**What to do**. Write out the data below exactly, from its first line to the line containing "N T_L T_R)) →", that line included.

(Dataset excerpts)
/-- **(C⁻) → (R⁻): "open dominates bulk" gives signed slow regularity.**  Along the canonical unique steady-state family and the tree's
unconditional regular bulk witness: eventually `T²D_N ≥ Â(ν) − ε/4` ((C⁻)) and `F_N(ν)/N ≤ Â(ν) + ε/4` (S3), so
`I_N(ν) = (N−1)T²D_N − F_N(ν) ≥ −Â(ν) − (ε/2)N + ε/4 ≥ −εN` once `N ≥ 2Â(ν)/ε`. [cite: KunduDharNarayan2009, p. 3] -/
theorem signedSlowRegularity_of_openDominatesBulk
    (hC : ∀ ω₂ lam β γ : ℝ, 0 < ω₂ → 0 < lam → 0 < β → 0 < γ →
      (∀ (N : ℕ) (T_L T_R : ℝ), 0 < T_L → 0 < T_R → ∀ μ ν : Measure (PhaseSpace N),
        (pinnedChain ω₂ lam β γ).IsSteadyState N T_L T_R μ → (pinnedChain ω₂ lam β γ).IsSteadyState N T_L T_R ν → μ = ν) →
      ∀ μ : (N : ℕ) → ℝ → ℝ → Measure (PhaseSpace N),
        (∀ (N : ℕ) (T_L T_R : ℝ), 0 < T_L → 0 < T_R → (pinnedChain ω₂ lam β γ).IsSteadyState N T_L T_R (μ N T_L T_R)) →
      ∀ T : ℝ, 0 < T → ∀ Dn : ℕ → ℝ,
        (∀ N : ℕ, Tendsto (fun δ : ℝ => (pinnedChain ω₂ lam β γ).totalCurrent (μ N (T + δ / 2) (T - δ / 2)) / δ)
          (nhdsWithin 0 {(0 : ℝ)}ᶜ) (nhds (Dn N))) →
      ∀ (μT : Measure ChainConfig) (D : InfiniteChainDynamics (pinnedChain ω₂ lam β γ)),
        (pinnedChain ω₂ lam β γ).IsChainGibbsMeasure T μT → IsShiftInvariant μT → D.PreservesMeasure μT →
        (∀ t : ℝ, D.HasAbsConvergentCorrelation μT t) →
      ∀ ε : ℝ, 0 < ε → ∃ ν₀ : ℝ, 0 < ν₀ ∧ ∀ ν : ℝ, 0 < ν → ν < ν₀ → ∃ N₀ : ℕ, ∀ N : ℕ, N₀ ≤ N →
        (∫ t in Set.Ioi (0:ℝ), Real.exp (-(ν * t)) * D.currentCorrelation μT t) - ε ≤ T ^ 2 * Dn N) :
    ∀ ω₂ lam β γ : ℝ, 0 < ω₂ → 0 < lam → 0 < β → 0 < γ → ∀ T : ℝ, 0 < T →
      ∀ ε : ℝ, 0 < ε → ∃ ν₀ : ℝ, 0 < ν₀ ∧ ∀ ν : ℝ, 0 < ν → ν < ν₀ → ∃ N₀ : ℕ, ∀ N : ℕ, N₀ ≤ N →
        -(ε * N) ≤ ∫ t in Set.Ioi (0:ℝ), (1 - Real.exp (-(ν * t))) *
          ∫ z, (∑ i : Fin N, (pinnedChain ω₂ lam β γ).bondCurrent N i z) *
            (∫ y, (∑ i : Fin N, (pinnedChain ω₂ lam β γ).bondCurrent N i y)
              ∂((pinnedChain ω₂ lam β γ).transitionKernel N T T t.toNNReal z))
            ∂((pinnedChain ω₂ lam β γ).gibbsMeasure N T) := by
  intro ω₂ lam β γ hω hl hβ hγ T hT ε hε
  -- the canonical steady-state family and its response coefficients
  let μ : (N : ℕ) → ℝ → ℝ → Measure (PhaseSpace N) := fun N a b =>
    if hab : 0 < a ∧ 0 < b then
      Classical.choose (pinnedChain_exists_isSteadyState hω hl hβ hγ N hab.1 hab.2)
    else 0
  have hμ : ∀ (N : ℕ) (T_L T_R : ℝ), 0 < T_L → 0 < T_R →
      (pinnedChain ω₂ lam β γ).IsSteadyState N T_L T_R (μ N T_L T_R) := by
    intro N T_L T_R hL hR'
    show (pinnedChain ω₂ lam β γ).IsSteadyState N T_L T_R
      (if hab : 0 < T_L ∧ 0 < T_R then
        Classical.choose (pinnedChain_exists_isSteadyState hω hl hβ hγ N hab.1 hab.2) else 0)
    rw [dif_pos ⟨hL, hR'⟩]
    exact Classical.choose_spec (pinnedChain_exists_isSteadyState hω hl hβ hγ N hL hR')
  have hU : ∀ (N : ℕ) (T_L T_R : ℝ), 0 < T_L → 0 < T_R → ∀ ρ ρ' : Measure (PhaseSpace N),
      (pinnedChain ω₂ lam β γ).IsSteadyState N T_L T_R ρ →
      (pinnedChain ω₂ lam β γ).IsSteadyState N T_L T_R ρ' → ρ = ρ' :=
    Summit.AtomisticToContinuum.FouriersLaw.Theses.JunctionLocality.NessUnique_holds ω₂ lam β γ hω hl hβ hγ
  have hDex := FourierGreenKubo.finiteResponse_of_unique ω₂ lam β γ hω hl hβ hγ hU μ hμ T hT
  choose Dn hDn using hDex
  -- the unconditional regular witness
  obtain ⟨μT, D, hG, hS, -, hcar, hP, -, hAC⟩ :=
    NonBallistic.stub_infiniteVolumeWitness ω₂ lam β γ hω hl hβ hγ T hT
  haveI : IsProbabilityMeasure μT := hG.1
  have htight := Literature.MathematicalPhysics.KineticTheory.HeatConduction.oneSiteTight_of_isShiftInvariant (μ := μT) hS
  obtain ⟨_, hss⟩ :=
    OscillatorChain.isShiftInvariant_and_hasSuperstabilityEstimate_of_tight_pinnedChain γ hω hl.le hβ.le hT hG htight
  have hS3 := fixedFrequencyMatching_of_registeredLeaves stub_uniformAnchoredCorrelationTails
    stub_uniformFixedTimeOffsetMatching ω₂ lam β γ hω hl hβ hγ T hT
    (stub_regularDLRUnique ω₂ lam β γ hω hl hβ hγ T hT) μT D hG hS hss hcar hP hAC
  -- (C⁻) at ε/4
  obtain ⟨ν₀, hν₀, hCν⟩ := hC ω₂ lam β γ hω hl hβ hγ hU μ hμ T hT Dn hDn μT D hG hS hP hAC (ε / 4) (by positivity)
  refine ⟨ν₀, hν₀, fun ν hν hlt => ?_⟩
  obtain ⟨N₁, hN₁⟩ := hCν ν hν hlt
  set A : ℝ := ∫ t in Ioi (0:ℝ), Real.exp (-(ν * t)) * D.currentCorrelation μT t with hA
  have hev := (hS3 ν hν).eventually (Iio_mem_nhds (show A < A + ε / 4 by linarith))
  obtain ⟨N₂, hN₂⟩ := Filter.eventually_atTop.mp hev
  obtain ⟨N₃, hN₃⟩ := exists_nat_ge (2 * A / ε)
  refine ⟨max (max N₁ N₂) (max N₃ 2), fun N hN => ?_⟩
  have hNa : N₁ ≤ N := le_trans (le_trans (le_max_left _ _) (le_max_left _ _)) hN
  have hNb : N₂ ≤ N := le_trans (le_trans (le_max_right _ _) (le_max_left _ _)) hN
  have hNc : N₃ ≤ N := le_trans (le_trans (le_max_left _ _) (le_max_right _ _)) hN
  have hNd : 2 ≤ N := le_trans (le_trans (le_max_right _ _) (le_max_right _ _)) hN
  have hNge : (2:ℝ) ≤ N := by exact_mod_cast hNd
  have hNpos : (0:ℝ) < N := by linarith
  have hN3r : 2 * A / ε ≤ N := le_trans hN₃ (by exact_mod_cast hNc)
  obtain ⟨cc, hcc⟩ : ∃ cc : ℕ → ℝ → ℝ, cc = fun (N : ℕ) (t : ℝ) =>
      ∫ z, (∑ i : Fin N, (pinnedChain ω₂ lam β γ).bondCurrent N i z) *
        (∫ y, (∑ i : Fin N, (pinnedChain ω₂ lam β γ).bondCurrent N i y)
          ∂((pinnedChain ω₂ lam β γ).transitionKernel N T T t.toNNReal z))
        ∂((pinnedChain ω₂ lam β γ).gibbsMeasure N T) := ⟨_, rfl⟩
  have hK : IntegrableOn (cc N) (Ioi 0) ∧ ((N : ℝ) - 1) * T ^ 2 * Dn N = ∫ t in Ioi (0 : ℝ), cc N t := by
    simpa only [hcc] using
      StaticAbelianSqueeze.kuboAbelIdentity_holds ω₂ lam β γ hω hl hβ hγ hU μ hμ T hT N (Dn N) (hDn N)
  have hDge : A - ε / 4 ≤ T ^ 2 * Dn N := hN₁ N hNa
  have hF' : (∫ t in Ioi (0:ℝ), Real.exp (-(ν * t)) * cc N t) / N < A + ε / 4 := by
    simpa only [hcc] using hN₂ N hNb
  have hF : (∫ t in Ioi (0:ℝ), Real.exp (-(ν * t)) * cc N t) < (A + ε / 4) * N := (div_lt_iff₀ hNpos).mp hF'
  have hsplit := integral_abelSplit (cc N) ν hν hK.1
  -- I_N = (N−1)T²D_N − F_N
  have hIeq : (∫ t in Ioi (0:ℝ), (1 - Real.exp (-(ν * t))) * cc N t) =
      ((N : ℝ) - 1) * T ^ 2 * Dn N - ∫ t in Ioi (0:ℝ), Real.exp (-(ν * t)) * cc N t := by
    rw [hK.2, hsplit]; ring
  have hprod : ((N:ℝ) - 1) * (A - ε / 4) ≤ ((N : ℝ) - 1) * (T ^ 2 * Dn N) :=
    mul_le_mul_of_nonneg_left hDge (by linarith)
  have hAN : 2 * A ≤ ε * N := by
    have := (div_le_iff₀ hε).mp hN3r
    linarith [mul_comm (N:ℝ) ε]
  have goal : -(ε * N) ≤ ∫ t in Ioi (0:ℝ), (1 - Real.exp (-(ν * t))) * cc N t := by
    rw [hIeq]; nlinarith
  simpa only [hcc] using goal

**Solution to the exercise**.
/-- **(C⁻) → (R⁻): "open dominates bulk" gives signed slow regularity.**  Along the canonical unique steady-state family and the tree's
unconditional regular bulk witness: eventually `T²D_N ≥ Â(ν) − ε/4` ((C⁻)) and `F_N(ν)/N ≤ Â(ν) + ε/4` (S3), so
`I_N(ν) = (N−1)T²D_N − F_N(ν) ≥ −Â(ν) − (ε/2)N + ε/4 ≥ −εN` once `N ≥ 2Â(ν)/ε`. [cite: KunduDharNarayan2009, p. 3] -/
theorem signedSlowRegularity_of_openDominatesBulk
    (hC : ∀ ω₂ lam β γ : ℝ, 0 < ω₂ → 0 < lam → 0 < β → 0 < γ →
      (∀ (N : ℕ) (T_L T_R : ℝ), 0 < T_L → 0 < T_R → ∀ μ ν : Measure (PhaseSpace N),
        (pinnedChain ω₂ lam β γ).IsSteadyState N T_L T_R μ → (pinnedChain ω₂ lam β γ).IsSteadyState N T_L T_R ν → μ = ν) →
      ∀ μ : (N : ℕ) → ℝ → ℝ → Measure (PhaseSpace N),
        (∀ (N : ℕ) (T_L T_R : ℝ), 0 < T_L → 0 < T_R → (pinnedChain ω₂ lam β γ).IsSteadyState N T_L T_R (μ N T_L T_R)) →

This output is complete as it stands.